= J. C. P. Williams =

New Zealand cardiologist

John Cyprian Phipps Williams (born 16 November 1922 – disappeared c. 1980, declared dead 1988) was a New Zealand cardiologist known for discovering, in 1961, what is now called Williams syndrome.

==Education and early career==
Born in Wellington, New Zealand, Williams graduated in 1945 with a Bachelor of Science from Victoria University of Wellington, followed by a Bachelor of Arts from the same institution in 1947. He studied medicine at the Otago Medical School in Dunedin and graduated in 1953.

He worked as a house surgeon at the Auckland Hospital from 1954 to 1955, and after a period at the Thames Hospital, he worked from 1956 to 1962 at the Auckland Hospital and Green Lane Hospital. In 1961, while working as a registrar, he published his paper on the syndrome that was to bear his name. He had noted a grouping of young patients who were short in stature, with elfin facial features, cardiac problems and cognitive deficits, as well as being very sociable. He was appointed a consultant in cardiology at Green Lane Hospital in 1963.

Williams had a reputation for being erratic and eccentric, and his life has been subject to various claims and conspiracy theories. Despite suggestions that Williams had disappeared while on his way to take up a position at the Mayo Clinic in Rochester, Minnesota, he worked there from October 1962 to September 1965 as a postdoctoral fellow in the cardiovascular physiology laboratory with the physiologist Earl Wood. His colleagues there later described him as a private person with some odd behaviours. None recalled his mentioning Williams syndrome, and he did not continue research in the area. After the end of his fellowship, Williams worked as a consultant with Wood until September 1966. He continued to be associated with the Mayo Clinic after moving to the United Kingdom, where he worked with the physiologist Andrew Huxley at University College, London, from October 1966 to October 1968.
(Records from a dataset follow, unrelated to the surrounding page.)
import Literature.AlgebraicGeometry.Motives.FaltingsECEndAssemblyProofs
import HarnessLib

/-!
# Faltings 1983, Satz 4 for an elliptic curve: the assembly from the core fact alone

Theorem-only `Proofs` companion of `Literature.AlgebraicGeometry.Motives.FaltingsEC`, serving the
named fact `Literature.AlgebraicGeometry.Motives.mem_span_range_tateEndRingHom_iff W ℓ` —
G. Faltings, *Endlichkeitssätze für abelsche Varietäten über Zahlkörpern*, Invent. Math. 73
(1983), 349–366, §5 Satz 4 for `A = E` an elliptic curve over a number field `K` and a prime
`ℓ`: `End_K(E) ⊗_ℤ ℤ_ℓ → End_π(T_ℓ E)`, `π = Gal(K̄/K)`, is an isomorphism (Engl. transl.:
G. Cornell, J. H. Silverman (eds.), *Arithmetic Geometry*, Springer 1986, Ch. II, §5 Theorem 4;
held copy `book:cornellnd-arithmetic-geometry`, PDF pp. 89–90); in the tree's form: a
`ℤ_ℓ`-linear endomorphism of `T_ℓ E` lies in `ℤ_ℓ · End_K(E)` iff it commutes with `Γ_K`.

## What this file records

`FaltingsECEndAssemblyProofs` keys the fact to two inputs: the finiteness of the `K`-isomorphism
classes in the `K`-isogeny class of `E` (Silverman, *AEC*, Cor. IX.6.2, in any of the forms
Cor. IX.6.2 / Thm. IX.6.1 / Cor. IX.3.2.1) and the residual core fact
`exists_eq_smul_one_of_equivariant_of_not_hasRationalCM W ℓ` of `FaltingsECEndCore` (for
`End_K(E) = ℤ` and `V_ℓ E` without `Γ_K`-stable `ℚ_ℓ`-line, `End_{Γ_K}(V_ℓ E) = ℚ_ℓ`). The first
input is now a **theorem** of the tree: `WeierstrassCurve.finite_isogenyClass_holds`
(`IsogenyClassFiniteProofs`; Shafarevich's Thm. IX.6.1
`WeierstrassCurve.shafarevich_finite_goodReductionOutside_holds` from Siegel's Cor. IX.3.2.1
`WeierstrassCurve.siegel_finite_integralPoints_holds`, itself from the unit equation after
Beukers–Schlickewei, and Cor. VII.7.2 `WeierstrassCurve.IsIsogenous.badPlaces_eq_holds`).
Feeding it in leaves Satz 4 for `E` keyed to the core fact **alone**, and turns the conditional
equivalences of `FaltingsECEndAssemblyProofs` into unconditional ones:

* Satz 4 for `E` at `ℓ` **is** the core fact (`mem_span_range_tateEndRingHom_iff_iff_core`), and
  **is** the statement that for `End_K(E) = ℤ` the image of `Γ_K` in `GL(V_ℓ E)` is not abelian
  (`mem_span_range_tateEndRingHom_iff_iff_exists_mul_ne_mul`) — the form in which the residual
  is proved in print: J.-P. Serre, *Abelian ℓ-adic representations and elliptic curves* (1968),
  Ch. IV, §2.2 (for a curve without complex multiplication `Lie ρ_ℓ(Γ_K) = End(V_ℓ E)`; through
  the local algebraicity of abelian semisimple rational `ℓ`-adic representations, Ch. III), resp.
  Faltings' Sätze 1–2 for the abelian surfaces `(E × E)/G_n`;
* for `End_K(E) = ℤ` the representation `V_ℓ E` is irreducible, unconditionally
  (`finrank_ne_one_of_stable_of_not_hasRationalCM_of_numberField`; Serre 1968, Ch. IV, §2.1,
  "Šafarevič ⇒ irreducible", with complex multiplication read over `K`);
* Satz 4 holds unconditionally for every curve with `K`-rational complex multiplication
  (`mem_span_range_tateEndRingHom_iff_of_hasRationalCM`).

So the discharge `mem_span_range_tateEndRingHom_iff_holds` is
`mem_span_range_tateEndRingHom_iff_of_core W ℓ (…core…_holds W ℓ)` as soon as the core fact is a
theorem. Status 2026-08-15: the core fact is proved in the tree over number fields with a real
place, for curves with a multiplicative place `v ∤ ℓ`, and for `ord_v(j) < 0` at some `v ∤ 6ℓ`
(`FaltingsECEndCoreCasesProofs`); open for totally imaginary `K` and `j(E)` integral at all
`v ∤ 6ℓ`, where the printed proofs need Tate's Hodge–Tate decomposition (Serre) or Finiteness I
for abelian surfaces (Faltings), neither of which is in Mathlib or the tree.

## Contents (all proved; no definitions, no new named facts)

* `forall_exists_eq_smul_one_iff_exists_mul_ne_mul`: see above.
* `mem_span_range_tateEndRingHom_iff_of_core`: the core fact ⇒ Satz 4 for `E`.
* `mem_span_range_tateEndRingHom_iff_iff_core`: Satz 4 for `E` ⟺ the core fact.
* `mem_span_range_tateEndRingHom_iff_of_hasRationalCM`: Satz 4 for a curve with `K`-rational CM.
* `finrank_ne_one_of_stable_of_not_hasRationalCM_of_numberField`: `End_K(E) = ℤ` ⇒ `V_ℓ E` has
  no `Γ_K`-stable line.
* `mem_span_range_tateEndRingHom_iff_of_exists_mul_ne_mul`,
  `mem_span_range_tateEndRingHom_iff_iff_exists_mul_ne_mul`: Satz 4 for `E` ⟺ non-abelian
  `ℓ`-adic image of the curves with `End_K(E) = ℤ`.
* `forall_exists_eq_smul_one_iff_exists_mul_ne_mul` (linear algebra in a plane: scalar
  commutant ⟺ non-commutative family) and `exists_eq_smul_one_of_equivariant_iff_exists_mul_ne_mul`:
  for `E` elliptic over any field `K` and `ℓ ≠ char K`, `End_{Γ_K}(V_ℓ E) = ℚ_ℓ` ⟺ the image of
  `Γ_K` in `GL(V_ℓ E)` is not abelian.
* `mem_span_range_tateModule_map_of_equivariant_self_of_core`: Faltings' Korollar 1 for the pair
  `(E, E)` from the core fact.

## References

* [Faltings1983Endlichkeit] G. Faltings, Invent. Math. 73 (1983), 349–366, §5 Satz 4 and
  Korollar 1, with the proof of Sätze 3–4; Engl. transl. in Cornell–Silverman (eds.),
  *Arithmetic Geometry* (1986), Ch. II §5, Theorems 3–4, Corollary 1 (held copy
  `book:cornellnd-arithmetic-geometry`, PDF pp. 89–90; read).
* [Serre1968] J.-P. Serre, *Abelian ℓ-adic representations and elliptic curves*, Benjamin 1968,
  Ch. IV, §2.1 and §2.2; not held, cited from the standard account.
* [SilvermanAEC2009] J. H. Silverman, *The Arithmetic of Elliptic Curves*, 2nd ed., GTM 106:
  Cor. IX.3.2.1, Thm. IX.6.1, Cor. IX.6.2.

## Design

Theorems only; `noncomputable section`; one universe `u`; base field `K : Type u` with the
instance hypotheses `[NumberField K] [W.IsElliptic]` quantified inside the named facts, as in
`FaltingsEC`; names as in `FaltingsECEndAssemblyProofs` with the suffix `_of_isogenyClass`
dropped. The file imports `FaltingsECEndAssemblyProofs` only (which reaches
`IsogenyClassFiniteProofs` and `FaltingsECEndCoreProofs`).
-/

noncomputable section

universe u

namespace Literature.AlgebraicGeometry.Motives

open WeierstrassCurve Module

/-! ## Linear algebra: scalar commutant ⟺ non-commutative family, in a plane -/

section TwoDim

variable {F V G : Type*} [Field F] [AddCommGroup V] [Module F V]

/-- **In a plane, a family of endomorphisms has scalar commutant iff it is not commutative.**
Let `V` be two-dimensional over a field `F` and `ρ : G → End(V)` any family. Every endomorphism
commuting with all `ρ g` is a scalar if and only if some `ρ g, ρ g'` do not commute. (⇐) a
non-scalar `s` in the commutant puts every `ρ g` in `F + F s`
(`commute_of_forall_commute_of_not_exists_eq_smul_one`), so the `ρ g` commute; (⇒) if the `ρ g`
commute pairwise, then either some `ρ g₀` is not a scalar — and lies in the commutant — or all
`ρ g` are scalars — and the commutant is `End(V)`, which contains a non-scalar element
(`exists_ne_smul_one_of_finrank_eq_two`). [folklore] -/
theorem forall_exists_eq_smul_one_iff_exists_mul_ne_mul (h2 : finrank F V = 2)
    (ρ : G → Module.End F V) :
    (∀ s : Module.End F V, (∀ g, s * ρ g = ρ g * s) → ∃ c : F, s = c • 1) ↔
      ∃ g g' : G, ρ g * ρ g' ≠ ρ g' * ρ g := by
  constructor
  · intro hsc
    by_contra hab
    push Not at hab
    by_cases hall : ∀ g : G, ∃ c : F, ρ g = c • 1
    · -- every `ρ g` is a scalar: a non-scalar endomorphism lies in the commutant
      obtain ⟨s, hs⟩ := exists_ne_smul_one_of_finrank_eq_two h2
      refine hs (hsc s fun g ↦ ?_)
      obtain ⟨c, hc⟩ := hall g
      rw [hc, Algebra.mul_smul_comm, Algebra.smul_mul_assoc, mul_one, one_mul]
    · -- some `ρ g₀` is not a scalar, and it lies in the commutant since the family commutes
      push Not at hall
      obtain ⟨g₀, hg₀⟩ := hall
      obtain ⟨c, hc⟩ := hsc (ρ g₀) fun g ↦ hab g₀ g
      exact hg₀ c hc
  · rintro ⟨g, g', hgg'⟩ s hs
    by_contra hns
    exact hgg' (commute_of_forall_commute_of_not_exists_eq_smul_one h2 ρ hs hns g g')

end TwoDim

variable {K : Type u} [Field K] (W : WeierstrassCurve K) (ℓ : ℕ) [Fact ℓ.Prime]

/-! ## Satz 4 for `E` from the core fact alone -/

/-- **Satz 4 for `E` from the core fact.** For a Weierstrass curve `W` over a field `K` and a
prime `ℓ`, the named fact `mem_span_range_tateEndRingHom_iff W ℓ` (Faltings 1983, §5 Satz 4 for
`A = E`: for `K` a number field and `E` elliptic, `End_K(E) ⊗ ℤ_ℓ ≅ End_{Γ_K}(T_ℓ E)`) follows
from `exists_eq_smul_one_of_equivariant_of_not_hasRationalCM W ℓ` alone: the tree's
`mem_span_range_tateEndRingHom_iff_of_isogenyClass_of_core` with *AEC* Cor. IX.6.2 supplied by
the theorem `WeierstrassCurve.finite_isogenyClass_holds`.
[cite: Faltings1983Endlichkeit, §5 Satz 4 (proof, transl. PDF pp. 89–90)] -/
theorem mem_span_range_tateEndRingHom_iff_of_core
    (hcore : exists_eq_smul_one_of_equivariant_of_not_hasRationalCM W ℓ) :
    mem_span_range_tateEndRingHom_iff W ℓ :=
  mem_span_range_tateEndRingHom_iff_of_isogenyClass_of_core W ℓ (finite_isogenyClass_holds W) hcore

/-- **Satz 4 for `E` is exactly the core fact.** For a Weierstrass curve `W` over a field `K`
and a prime `ℓ`: `mem_span_range_tateEndRingHom_iff W ℓ` ⟺
`exists_eq_smul_one_of_equivariant_of_not_hasRationalCM W ℓ` (forward:
`exists_eq_smul_one_of_equivariant_of_not_hasRationalCM_of_faltings`; backward:
`mem_span_range_tateEndRingHom_iff_of_core`). [cite: Faltings1983Endlichkeit, §5 Satz 4] -/
theorem mem_span_range_tateEndRingHom_iff_iff_core :
    mem_span_range_tateEndRingHom_iff W ℓ ↔
      exists_eq_smul_one_of_equivariant_of_not_hasRationalCM W ℓ :=
  mem_span_range_tateEndRingHom_iff_iff_core_of_isogenyClass W ℓ (finite_isogenyClass_holds W)

/-- **Satz 4 for a curve with `K`-rational complex multiplication** (unconditional). For a
Weierstrass curve `W` over a field `K` with `W.HasRationalCM` and a prime `ℓ`, the named fact
`mem_span_range_tateEndRingHom_iff W ℓ` holds: the core fact is vacuous and *AEC* Cor. IX.6.2
is the theorem `WeierstrassCurve.finite_isogenyClass_holds`.
[cite: Faltings1983Endlichkeit, §5 Satz 4 (case of K-rational complex multiplication)] -/
theorem mem_span_range_tateEndRingHom_iff_of_hasRationalCM (hCM : W.HasRationalCM) :
    mem_span_range_tateEndRingHom_iff W ℓ :=
  mem_span_range_tateEndRingHom_iff_of_hasRationalCM_of_isogenyClass W ℓ hCM
    (finite_isogenyClass_holds W)

/-! ## Irreducibility of `V_ℓ E` for `End_K(E) = ℤ` (Serre 1968, IV.2.1), unconditionally -/

/-- **For `End_K(E) = ℤ` the representation `V_ℓ E` is irreducible.** For an elliptic curve
`E = W` over a number field `K` with no `K`-rational complex multiplication and a prime `ℓ`,
no `ℚ_ℓ`-line of `V_ℓ E` is `Γ_K`-stable: the tree's
`finrank_ne_one_of_stable_of_not_hasRationalCM_of_isogenyClass` (a stable line is `a(V_ℓ E)` for
some `a ∈ E_ℓ = ℚ_ℓ` by line realization, Tate's argument on the quotients `E/G_n`) with *AEC*
Cor. IX.6.2 supplied by `WeierstrassCurve.finite_isogenyClass_holds`. This is Serre, *Abelian
ℓ-adic representations* (1968), Ch. IV, §2.1 ("Šafarevič's theorem ⇒ `V_ℓ` irreducible"), with
complex multiplication read over `K`. [cite: Serre1968, Ch. IV §2.1]
[cite: SilvermanAEC2009, Cor. IX.6.2] -/
theorem finrank_ne_one_of_stable_of_not_hasRationalCM_of_numberField [NumberField K]
    [W.IsElliptic] (hCM : ¬ W.HasRationalCM) (L : Submodule ℚ_[ℓ] (W.rationalTateModule ℓ))
    (hL : ∀ σ : Field.absoluteGaloisGroup K, ∀ v ∈ L, rationalGaloisRepTate W ℓ σ v ∈ L) :
    finrank ℚ_[ℓ] L ≠ 1 :=
  finrank_ne_one_of_stable_of_not_hasRationalCM_of_isogenyClass W ℓ (finite_isogenyClass_holds W)
    hCM L hL

/-! ## Satz 4 for `E` as the non-abelianness of the `ℓ`-adic image, unconditionally -/

/-- **Satz 4 for `E` from a non-abelian `ℓ`-adic image.** If, whenever `E = W` is elliptic over
a number field `K` with `End_K(E) = ℤ`, some `ρ(σ), ρ(τ)` do not commute on `V_ℓ E` (Serre 1968,
Ch. IV, §2.2 for curves without complex multiplication), then
`mem_span_range_tateEndRingHom_iff W ℓ`. [cite: Faltings1983Endlichkeit, §5 Satz 4 (proof)] -/
theorem mem_span_range_tateEndRingHom_iff_of_exists_mul_ne_mul
    (h : ∀ [NumberField K] [W.IsElliptic], ¬ W.HasRationalCM →
      ∃ σ τ : Field.absoluteGaloisGroup K,
        rationalGaloisRepTate W ℓ σ * rationalGaloisRepTate W ℓ τ ≠
          rationalGaloisRepTate W ℓ τ * rationalGaloisRepTate W ℓ σ) :
    mem_span_range_tateEndRingHom_iff W ℓ :=
  mem_span_range_tateEndRingHom_iff_of_isogenyClass_of_exists_mul_ne_mul W ℓ
    (finite_isogenyClass_holds W) h

/-- **Satz 4 for `E` is the non-abelianness of the `ℓ`-adic image of the curves with
`End_K(E) = ℤ`.** For a Weierstrass curve `W` over a field `K` and a prime `ℓ`,
`mem_span_range_tateEndRingHom_iff W ℓ` (Faltings' Satz 4 for `E`) holds iff: whenever `K` is a
number field, `E = W` is elliptic and `E` has no `K`-rational complex multiplication, there are
`σ, τ ∈ Γ_K` with `ρ(σ) ρ(τ) ≠ ρ(τ) ρ(σ)` on `V_ℓ E` (forward `exists_mul_ne_mul_of_faltings`,
backward `mem_span_range_tateEndRingHom_iff_of_exists_mul_ne_mul`).
[cite: Faltings1983Endlichkeit, §5 Satz 4] [cite: Serre1968, Ch. IV §2.2] -/
theorem mem_span_range_tateEndRingHom_iff_iff_exists_mul_ne_mul :
    mem_span_range_tateEndRingHom_iff W ℓ ↔
      ∀ [NumberField K] [W.IsElliptic], ¬ W.HasRationalCM →
        ∃ σ τ : Field.absoluteGaloisGroup K,
          rationalGaloisRepTate W ℓ σ * rationalGaloisRepTate W ℓ τ ≠
            rationalGaloisRepTate W ℓ τ * rationalGaloisRepTate W ℓ σ :=
  mem_span_range_tateEndRingHom_iff_iff_exists_mul_ne_mul_of_isogenyClass W ℓ
    (finite_isogenyClass_holds W)

/-- **`End_{Γ_K}(V_ℓ E) = ℚ_ℓ` iff the image of `Γ_K` is not abelian** (any base field). For
an elliptic curve `E = W` over a field `K` and a prime `ℓ ≠ char K`, every `Γ_K`-equivariant
`ℚ_ℓ`-linear endomorphism of `V_ℓ E` is a scalar if and only if some `ρ(σ), ρ(τ)` do not
commute on `V_ℓ E`: `forall_exists_eq_smul_one_iff_exists_mul_ne_mul` on the plane `V_ℓ E`
(`WeierstrassCurve.finrank_rationalTateModule_eq_two_holds`). In particular the core fact of
Satz 4 for `E` at `ℓ` says precisely that `ρ_ℓ(Γ_K)` is not abelian when `End_K(E) = ℤ`
(Serre 1968, Ch. IV, §2.2 for curves without complex multiplication). [folklore] -/
theorem exists_eq_smul_one_of_equivariant_iff_exists_mul_ne_mul [W.IsElliptic]
    (hℓK : (ℓ : K) ≠ 0) :
    (∀ G : Module.End ℚ_[ℓ] (W.rationalTateModule ℓ),
      (∀ (σ : Field.absoluteGaloisGroup K) (v : W.rationalTateModule ℓ),
        G (rationalGaloisRepTate W ℓ σ v) = rationalGaloisRepTate W ℓ σ (G v)) →
      ∃ c : ℚ_[ℓ], G = c • 1) ↔
    ∃ σ τ : Field.absoluteGaloisGroup K,
      rationalGaloisRepTate W ℓ σ * rationalGaloisRepTate W ℓ τ ≠
        rationalGaloisRepTate W ℓ τ * rationalGaloisRepTate W ℓ σ := by
  rw [← forall_exists_eq_smul_one_iff_exists_mul_ne_mul
    (finrank_rationalTateModule_eq_two_holds W ℓ hℓK) fun σ ↦ rationalGaloisRepTate W ℓ σ]
  exact forall_congr' fun G ↦ imp_congr_left
    ⟨fun hG σ ↦ LinearMap.ext fun v ↦ hG σ v, fun hG σ v ↦ LinearMap.congr_fun (hG σ) v⟩

/-! ## Faltings' Korollar 1 for `(E, E)` from the core fact alone -/

/-- **Faltings' Korollar 1 for the pair `(E, E)` from the core fact.** The named fact
`mem_span_range_tateModule_map_of_equivariant W W ℓ` (every `Γ_K`-equivariant `ℤ_ℓ`-linear
`T_ℓ E → T_ℓ E` is a `ℤ_ℓ`-combination of the `T_ℓ φ`, `φ : E → E` an isogeny over `K`) follows
from `exists_eq_smul_one_of_equivariant_of_not_hasRationalCM W ℓ` alone: the tree's
`mem_span_range_tateModule_map_of_equivariant_self_of_isogenyClass_of_core` with *AEC*
Cor. IX.6.2 supplied by `WeierstrassCurve.finite_isogenyClass_holds`.
[cite: Faltings1983Endlichkeit, §5 Satz 4, Korollar 1] -/
theorem mem_span_range_tateModule_map_of_equivariant_self_of_core
    (hcore : exists_eq_smul_one_of_equivariant_of_not_hasRationalCM W ℓ) :
    mem_span_range_tateModule_map_of_equivariant W W ℓ := by
  -- tactic form: a term-mode proof trips the `overlappingInstances` linter on the two
  -- `[W.IsElliptic]` binders of the unfolded fact for the pair `(W, W)`
  intro _ _ _
  exact mem_span_range_tateModule_map_of_equivariant_self_of_isogenyClass_of_core W ℓ
    (finite_isogenyClass_holds W) hcore

end Literature.AlgebraicGeometry.Motives

end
==Later life and disappearance==
Williams had many interests, including music and literature. While in London in 1967, he met the New Zealand poet Janet Frame, who was a friend of a friend. Shortly afterwards Frame became ill with viral meningitis, and after a hospitalisation she accepted an invitation to stay with Williams while she recovered. They developed some intimacy, and she later wrote that she "enjoyed his company immensely, and admired him greatly...[He] gets top marks from me for 'livability-with.'" On a subsequent visit to the UK in 1969, Frame stayed with Williams again, using his flat as a base in London. During her visit, Williams proposed marriage to Frame, asking, "Why don't we formalize our relationship?" Frame fled, not expecting or wanting marriage. When she returned to London about a week later, Williams had disappeared, and little is known of his later movements.

Friends and colleagues met Williams in Europe, with the last meetings occurring in the mid 1970s in Salzburg, Austria. In 1972, he accepted and then later declined a post at the Latter Day Saints Hospital in Salt Lake City, Utah, United States. Williams renewed his passport in Geneva in September 1979. At the behest of his sister, Interpol tried and failed to find him, and in 1988 Williams was declared "a missing person presumed to be dead from 1978" by the High Court of New Zealand. However, author Michael King reports that Williams contacted him indirectly in January 2000, asking that he not be "discussed" in King's biography of Janet Frame.